Take the entries below and print, exactly, the stretch from the line containing "have l := fun" through the line containing "have l34 := l", both included.

··· Records to process

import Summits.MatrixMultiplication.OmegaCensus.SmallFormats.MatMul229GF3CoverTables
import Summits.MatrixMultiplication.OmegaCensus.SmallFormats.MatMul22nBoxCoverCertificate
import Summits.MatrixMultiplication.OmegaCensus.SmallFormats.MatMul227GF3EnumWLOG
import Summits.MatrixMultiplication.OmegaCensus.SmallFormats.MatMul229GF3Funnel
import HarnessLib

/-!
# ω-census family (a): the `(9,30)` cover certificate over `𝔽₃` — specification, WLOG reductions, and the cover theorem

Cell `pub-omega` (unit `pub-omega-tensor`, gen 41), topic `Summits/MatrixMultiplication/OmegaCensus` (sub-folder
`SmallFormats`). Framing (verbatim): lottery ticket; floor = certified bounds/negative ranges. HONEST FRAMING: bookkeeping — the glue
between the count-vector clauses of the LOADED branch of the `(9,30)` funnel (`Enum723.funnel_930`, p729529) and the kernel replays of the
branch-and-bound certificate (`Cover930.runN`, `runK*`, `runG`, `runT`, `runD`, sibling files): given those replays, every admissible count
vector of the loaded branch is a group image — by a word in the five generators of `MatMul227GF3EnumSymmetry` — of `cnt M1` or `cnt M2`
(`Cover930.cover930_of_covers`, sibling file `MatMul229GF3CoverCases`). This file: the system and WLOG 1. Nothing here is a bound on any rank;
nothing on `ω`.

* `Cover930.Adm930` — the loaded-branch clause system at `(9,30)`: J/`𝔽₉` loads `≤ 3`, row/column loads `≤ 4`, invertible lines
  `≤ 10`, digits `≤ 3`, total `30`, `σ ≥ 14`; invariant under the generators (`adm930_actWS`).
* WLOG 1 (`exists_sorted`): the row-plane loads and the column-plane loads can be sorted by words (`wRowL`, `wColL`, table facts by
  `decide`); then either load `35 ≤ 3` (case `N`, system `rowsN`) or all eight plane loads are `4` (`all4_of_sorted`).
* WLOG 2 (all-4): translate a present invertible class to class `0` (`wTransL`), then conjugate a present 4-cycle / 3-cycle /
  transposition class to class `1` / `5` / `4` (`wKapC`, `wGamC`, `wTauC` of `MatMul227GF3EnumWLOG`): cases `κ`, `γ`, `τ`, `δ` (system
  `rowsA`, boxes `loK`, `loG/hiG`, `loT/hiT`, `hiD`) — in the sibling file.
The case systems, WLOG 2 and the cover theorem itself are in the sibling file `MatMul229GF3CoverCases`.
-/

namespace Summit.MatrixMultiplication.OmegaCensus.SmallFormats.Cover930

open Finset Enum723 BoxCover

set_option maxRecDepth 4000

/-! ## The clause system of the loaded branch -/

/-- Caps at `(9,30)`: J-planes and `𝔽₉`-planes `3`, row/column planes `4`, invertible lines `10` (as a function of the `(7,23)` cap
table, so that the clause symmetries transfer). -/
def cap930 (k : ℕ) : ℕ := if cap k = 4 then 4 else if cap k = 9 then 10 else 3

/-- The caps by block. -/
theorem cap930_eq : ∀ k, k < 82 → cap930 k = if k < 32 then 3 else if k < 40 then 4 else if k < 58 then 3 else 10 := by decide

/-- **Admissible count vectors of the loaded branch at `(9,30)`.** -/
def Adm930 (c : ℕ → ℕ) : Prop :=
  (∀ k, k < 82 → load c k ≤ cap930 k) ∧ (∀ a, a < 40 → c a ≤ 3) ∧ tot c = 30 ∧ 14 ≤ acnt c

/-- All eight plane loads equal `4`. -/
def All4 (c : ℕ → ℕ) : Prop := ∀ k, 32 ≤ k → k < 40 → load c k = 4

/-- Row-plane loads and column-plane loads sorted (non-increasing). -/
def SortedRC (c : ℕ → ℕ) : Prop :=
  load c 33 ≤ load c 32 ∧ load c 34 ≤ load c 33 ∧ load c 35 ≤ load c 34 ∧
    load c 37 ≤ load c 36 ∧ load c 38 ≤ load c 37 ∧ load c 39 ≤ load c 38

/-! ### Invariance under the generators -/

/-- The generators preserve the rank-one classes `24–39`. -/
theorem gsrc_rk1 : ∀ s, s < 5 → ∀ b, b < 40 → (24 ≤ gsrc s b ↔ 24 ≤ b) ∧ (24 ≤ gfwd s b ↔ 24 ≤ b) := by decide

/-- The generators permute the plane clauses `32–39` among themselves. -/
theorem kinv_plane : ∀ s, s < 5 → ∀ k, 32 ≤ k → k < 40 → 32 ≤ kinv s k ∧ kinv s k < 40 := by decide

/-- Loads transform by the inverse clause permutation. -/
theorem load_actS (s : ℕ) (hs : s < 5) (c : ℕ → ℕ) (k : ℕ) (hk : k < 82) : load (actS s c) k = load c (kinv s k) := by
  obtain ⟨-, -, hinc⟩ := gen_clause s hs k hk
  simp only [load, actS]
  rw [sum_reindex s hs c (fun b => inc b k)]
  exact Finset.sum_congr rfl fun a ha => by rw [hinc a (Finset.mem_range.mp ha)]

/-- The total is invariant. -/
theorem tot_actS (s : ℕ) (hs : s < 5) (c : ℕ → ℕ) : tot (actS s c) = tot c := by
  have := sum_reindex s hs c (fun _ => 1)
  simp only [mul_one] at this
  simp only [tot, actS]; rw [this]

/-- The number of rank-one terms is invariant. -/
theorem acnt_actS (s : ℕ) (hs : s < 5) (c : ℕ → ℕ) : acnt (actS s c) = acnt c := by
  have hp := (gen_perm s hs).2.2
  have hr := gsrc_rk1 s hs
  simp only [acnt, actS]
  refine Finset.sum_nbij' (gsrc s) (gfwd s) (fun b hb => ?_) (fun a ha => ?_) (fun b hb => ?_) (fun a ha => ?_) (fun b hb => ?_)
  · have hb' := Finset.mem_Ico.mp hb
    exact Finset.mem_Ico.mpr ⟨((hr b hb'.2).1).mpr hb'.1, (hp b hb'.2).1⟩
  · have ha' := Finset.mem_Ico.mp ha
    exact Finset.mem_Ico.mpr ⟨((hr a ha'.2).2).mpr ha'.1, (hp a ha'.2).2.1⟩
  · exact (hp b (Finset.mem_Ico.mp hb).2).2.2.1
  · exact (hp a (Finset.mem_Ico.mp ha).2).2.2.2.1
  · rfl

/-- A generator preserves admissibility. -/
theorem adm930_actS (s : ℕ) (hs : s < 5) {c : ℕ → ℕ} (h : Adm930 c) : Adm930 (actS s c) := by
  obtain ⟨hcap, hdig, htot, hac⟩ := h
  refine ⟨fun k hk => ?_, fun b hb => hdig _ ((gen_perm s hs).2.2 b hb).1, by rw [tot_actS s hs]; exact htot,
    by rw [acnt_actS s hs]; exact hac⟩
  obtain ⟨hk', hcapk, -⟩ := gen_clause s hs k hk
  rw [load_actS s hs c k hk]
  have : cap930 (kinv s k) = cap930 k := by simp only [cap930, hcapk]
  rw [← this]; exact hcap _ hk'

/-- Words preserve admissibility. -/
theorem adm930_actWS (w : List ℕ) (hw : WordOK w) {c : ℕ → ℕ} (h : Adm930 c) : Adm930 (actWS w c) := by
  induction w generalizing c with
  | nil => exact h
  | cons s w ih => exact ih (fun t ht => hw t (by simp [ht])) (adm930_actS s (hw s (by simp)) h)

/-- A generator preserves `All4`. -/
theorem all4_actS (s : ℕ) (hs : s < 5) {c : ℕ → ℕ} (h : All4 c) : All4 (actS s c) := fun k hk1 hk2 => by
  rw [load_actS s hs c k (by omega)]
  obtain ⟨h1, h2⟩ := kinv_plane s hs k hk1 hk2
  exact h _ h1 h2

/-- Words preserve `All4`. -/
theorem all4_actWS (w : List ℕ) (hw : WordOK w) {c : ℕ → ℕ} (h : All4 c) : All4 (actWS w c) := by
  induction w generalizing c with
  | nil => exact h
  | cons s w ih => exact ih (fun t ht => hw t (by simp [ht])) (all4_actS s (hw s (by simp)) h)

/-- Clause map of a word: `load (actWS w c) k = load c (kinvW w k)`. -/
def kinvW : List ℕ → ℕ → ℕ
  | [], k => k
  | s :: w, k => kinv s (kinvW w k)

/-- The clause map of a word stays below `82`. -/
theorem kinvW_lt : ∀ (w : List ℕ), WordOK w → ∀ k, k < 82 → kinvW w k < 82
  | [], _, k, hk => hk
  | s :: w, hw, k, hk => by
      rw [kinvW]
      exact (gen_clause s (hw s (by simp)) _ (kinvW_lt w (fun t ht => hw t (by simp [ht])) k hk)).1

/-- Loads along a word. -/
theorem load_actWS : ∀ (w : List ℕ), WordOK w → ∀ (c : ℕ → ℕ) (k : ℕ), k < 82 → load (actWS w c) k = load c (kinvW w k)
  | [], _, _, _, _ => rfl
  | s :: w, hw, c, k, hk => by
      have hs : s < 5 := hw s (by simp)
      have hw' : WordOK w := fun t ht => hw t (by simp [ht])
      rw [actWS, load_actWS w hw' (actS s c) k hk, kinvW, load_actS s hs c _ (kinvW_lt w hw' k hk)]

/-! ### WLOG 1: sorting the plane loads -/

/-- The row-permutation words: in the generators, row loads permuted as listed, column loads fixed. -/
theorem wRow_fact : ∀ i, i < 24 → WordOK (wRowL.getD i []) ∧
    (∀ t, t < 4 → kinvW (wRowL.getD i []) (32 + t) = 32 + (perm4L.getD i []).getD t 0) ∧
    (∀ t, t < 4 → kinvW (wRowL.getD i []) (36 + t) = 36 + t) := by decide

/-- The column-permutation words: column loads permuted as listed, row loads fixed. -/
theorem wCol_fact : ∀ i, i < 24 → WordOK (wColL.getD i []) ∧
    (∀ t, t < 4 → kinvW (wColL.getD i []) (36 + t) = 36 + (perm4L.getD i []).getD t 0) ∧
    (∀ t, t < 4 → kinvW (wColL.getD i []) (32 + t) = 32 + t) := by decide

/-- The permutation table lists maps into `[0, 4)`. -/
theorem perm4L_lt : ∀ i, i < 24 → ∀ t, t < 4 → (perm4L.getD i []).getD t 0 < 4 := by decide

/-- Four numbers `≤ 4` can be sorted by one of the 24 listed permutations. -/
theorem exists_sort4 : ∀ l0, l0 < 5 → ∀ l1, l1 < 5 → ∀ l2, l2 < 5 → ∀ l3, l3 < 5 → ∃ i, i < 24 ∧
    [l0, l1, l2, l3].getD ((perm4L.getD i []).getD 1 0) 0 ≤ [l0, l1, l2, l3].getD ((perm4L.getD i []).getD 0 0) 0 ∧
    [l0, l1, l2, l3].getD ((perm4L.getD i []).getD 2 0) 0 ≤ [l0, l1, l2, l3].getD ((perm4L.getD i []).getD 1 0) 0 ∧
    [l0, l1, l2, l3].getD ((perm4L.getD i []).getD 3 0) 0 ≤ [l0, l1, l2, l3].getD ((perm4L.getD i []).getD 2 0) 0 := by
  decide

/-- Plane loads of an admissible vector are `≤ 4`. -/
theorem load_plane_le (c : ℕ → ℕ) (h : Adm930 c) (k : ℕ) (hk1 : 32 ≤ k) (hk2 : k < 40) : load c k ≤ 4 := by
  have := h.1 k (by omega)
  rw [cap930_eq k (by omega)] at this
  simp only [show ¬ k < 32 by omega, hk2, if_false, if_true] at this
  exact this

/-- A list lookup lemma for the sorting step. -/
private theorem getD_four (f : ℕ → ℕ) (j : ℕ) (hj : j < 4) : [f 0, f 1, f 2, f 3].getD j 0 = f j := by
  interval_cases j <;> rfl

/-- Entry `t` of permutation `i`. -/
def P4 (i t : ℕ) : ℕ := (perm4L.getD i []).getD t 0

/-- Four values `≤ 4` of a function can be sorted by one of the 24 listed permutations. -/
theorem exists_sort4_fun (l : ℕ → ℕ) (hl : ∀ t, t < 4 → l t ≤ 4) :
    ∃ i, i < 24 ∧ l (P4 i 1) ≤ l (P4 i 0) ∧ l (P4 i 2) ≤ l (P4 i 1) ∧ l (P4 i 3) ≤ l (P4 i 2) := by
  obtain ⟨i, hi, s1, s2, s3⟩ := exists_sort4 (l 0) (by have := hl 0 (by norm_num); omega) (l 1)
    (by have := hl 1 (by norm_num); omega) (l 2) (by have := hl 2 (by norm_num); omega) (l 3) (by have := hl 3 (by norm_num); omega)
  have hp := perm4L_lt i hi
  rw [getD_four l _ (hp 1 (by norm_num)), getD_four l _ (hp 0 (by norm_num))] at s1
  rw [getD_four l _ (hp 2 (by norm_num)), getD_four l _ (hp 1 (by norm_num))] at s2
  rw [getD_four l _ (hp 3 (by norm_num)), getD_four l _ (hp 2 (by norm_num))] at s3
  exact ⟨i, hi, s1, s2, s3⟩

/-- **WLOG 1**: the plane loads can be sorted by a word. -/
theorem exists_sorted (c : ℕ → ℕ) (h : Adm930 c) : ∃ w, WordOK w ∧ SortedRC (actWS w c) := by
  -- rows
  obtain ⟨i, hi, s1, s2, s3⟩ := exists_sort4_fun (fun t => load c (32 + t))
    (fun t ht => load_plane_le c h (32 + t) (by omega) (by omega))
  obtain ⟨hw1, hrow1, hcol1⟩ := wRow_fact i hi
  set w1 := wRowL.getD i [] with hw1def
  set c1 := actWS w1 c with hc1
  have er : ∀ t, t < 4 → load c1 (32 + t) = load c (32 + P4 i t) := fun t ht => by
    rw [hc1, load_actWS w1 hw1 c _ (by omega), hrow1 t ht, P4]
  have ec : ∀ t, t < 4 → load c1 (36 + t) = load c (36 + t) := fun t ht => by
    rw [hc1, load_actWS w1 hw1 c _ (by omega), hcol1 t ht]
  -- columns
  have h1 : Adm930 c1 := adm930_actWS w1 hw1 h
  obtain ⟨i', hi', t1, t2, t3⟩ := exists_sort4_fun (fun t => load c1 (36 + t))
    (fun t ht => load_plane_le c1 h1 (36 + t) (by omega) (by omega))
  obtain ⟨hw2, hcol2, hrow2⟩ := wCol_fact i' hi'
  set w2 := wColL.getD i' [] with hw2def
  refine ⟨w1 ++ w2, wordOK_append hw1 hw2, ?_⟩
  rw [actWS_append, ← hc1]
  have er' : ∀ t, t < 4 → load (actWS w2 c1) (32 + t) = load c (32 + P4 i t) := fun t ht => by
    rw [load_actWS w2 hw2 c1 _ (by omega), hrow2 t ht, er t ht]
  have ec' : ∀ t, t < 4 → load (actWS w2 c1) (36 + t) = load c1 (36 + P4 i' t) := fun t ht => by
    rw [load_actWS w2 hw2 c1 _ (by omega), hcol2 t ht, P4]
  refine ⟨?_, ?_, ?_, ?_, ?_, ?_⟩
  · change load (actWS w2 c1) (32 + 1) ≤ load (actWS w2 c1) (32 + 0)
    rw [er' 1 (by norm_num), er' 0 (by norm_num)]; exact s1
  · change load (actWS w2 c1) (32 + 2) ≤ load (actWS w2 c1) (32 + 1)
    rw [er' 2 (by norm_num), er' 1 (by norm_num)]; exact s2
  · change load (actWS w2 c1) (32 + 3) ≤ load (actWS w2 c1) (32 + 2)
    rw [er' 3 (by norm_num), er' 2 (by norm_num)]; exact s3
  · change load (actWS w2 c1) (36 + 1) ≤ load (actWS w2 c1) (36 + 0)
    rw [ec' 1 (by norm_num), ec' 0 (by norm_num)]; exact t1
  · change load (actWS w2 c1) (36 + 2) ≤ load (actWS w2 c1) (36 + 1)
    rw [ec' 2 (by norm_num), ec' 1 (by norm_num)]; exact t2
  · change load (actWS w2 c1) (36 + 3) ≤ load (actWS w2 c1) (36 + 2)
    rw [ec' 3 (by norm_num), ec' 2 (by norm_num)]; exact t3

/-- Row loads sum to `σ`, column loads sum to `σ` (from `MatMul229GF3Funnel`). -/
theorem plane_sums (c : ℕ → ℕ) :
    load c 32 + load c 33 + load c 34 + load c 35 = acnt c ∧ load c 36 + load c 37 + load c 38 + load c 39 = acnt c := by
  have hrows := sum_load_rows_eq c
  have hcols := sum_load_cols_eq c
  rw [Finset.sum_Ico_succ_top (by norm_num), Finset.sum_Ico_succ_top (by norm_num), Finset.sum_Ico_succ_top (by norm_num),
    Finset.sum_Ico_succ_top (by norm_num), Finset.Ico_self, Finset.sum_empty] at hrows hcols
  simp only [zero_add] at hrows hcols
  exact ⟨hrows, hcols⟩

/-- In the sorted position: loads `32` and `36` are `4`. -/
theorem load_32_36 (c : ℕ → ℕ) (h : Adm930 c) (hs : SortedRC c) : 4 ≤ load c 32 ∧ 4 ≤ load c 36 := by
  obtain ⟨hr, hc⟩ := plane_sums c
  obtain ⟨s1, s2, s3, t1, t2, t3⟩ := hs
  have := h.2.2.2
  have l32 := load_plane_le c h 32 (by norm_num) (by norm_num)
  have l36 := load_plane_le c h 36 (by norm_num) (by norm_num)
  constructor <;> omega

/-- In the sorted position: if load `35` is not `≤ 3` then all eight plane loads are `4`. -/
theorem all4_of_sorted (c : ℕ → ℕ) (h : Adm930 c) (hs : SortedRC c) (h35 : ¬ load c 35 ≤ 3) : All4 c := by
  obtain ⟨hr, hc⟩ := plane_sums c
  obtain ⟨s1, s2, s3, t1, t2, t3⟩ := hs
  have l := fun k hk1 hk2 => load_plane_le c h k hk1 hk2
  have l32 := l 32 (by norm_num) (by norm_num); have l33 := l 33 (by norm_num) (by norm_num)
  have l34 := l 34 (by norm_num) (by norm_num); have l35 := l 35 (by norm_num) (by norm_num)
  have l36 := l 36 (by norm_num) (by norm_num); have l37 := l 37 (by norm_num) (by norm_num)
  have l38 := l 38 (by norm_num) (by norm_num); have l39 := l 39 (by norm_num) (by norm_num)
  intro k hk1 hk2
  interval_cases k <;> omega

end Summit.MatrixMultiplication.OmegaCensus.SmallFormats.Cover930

······
··· Records to process

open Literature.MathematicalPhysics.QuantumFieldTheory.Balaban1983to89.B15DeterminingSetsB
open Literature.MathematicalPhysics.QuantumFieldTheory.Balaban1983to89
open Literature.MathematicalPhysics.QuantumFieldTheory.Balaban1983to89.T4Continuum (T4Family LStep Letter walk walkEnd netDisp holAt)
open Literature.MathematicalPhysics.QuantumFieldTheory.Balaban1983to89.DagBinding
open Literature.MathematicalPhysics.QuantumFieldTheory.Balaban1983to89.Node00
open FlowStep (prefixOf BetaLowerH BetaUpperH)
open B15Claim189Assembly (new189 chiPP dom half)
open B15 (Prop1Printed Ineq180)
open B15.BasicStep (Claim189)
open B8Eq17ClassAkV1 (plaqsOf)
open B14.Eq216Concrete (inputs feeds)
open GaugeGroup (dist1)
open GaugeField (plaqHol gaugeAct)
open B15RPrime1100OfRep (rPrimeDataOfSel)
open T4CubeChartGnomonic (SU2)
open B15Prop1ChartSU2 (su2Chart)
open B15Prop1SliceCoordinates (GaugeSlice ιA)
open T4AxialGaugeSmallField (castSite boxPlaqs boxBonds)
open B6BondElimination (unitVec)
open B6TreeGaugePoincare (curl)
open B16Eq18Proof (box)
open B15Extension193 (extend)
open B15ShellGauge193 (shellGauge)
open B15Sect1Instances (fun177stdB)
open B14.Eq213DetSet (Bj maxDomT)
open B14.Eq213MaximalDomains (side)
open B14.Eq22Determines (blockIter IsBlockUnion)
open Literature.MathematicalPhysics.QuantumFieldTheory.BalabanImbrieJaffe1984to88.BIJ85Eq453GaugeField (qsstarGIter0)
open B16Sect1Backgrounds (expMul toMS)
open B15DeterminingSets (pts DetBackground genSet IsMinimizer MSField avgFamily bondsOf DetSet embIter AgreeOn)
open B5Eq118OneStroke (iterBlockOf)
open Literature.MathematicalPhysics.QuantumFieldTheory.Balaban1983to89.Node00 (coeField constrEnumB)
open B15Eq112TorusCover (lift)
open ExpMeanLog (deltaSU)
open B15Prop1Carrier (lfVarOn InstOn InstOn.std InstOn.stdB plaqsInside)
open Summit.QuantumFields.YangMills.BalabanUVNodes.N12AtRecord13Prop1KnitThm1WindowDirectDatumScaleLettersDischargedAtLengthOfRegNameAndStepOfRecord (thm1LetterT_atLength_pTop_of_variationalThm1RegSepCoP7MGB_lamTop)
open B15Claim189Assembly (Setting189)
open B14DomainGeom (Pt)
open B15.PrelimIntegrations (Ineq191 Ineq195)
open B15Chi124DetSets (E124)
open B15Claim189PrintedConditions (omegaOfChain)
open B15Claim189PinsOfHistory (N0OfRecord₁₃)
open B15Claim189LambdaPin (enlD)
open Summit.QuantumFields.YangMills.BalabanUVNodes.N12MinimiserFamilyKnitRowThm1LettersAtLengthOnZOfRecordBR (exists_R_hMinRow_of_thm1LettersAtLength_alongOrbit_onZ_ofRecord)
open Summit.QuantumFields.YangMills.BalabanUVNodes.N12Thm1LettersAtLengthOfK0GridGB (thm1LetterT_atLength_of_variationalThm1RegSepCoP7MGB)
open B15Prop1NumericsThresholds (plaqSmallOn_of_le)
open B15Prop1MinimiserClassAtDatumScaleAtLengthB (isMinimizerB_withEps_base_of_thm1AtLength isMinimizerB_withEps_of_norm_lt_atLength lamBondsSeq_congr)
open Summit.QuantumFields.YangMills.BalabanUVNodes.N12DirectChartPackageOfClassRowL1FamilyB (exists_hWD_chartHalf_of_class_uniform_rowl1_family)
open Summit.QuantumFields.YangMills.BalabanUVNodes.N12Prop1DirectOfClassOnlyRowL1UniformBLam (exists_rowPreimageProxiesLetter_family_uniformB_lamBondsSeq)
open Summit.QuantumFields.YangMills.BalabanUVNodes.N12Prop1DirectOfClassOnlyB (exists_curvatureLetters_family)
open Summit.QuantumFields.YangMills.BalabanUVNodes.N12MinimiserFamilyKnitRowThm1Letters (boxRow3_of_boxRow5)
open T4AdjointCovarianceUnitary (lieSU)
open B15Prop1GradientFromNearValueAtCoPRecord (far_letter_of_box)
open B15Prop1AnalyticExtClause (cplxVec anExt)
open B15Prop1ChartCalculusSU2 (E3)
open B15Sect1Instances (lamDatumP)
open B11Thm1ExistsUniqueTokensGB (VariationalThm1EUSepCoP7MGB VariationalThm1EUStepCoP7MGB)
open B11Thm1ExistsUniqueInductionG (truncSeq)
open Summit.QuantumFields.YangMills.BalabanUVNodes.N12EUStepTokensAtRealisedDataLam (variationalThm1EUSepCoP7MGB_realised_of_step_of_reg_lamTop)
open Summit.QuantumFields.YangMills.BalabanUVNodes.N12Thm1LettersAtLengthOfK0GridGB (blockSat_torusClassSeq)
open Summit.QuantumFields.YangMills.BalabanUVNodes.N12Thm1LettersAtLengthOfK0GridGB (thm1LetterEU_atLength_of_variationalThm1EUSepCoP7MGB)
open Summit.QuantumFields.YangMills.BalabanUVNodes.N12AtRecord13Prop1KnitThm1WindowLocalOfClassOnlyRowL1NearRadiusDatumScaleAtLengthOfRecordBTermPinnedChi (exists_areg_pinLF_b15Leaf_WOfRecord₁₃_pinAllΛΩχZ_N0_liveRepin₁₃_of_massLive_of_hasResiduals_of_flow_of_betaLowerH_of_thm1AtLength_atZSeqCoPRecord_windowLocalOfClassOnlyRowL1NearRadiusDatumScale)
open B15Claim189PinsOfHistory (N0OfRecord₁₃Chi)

······

» Exercise response:
  have l := fun k hk1 hk2 => load_plane_le c h k hk1 hk2
  have l32 := l 32 (by norm_num) (by norm_num); have l33 := l 33 (by norm_num) (by norm_num)
  have l34 := l 34 (by norm_num) (by norm_num); have l35 := l 35 (by norm_num) (by norm_num)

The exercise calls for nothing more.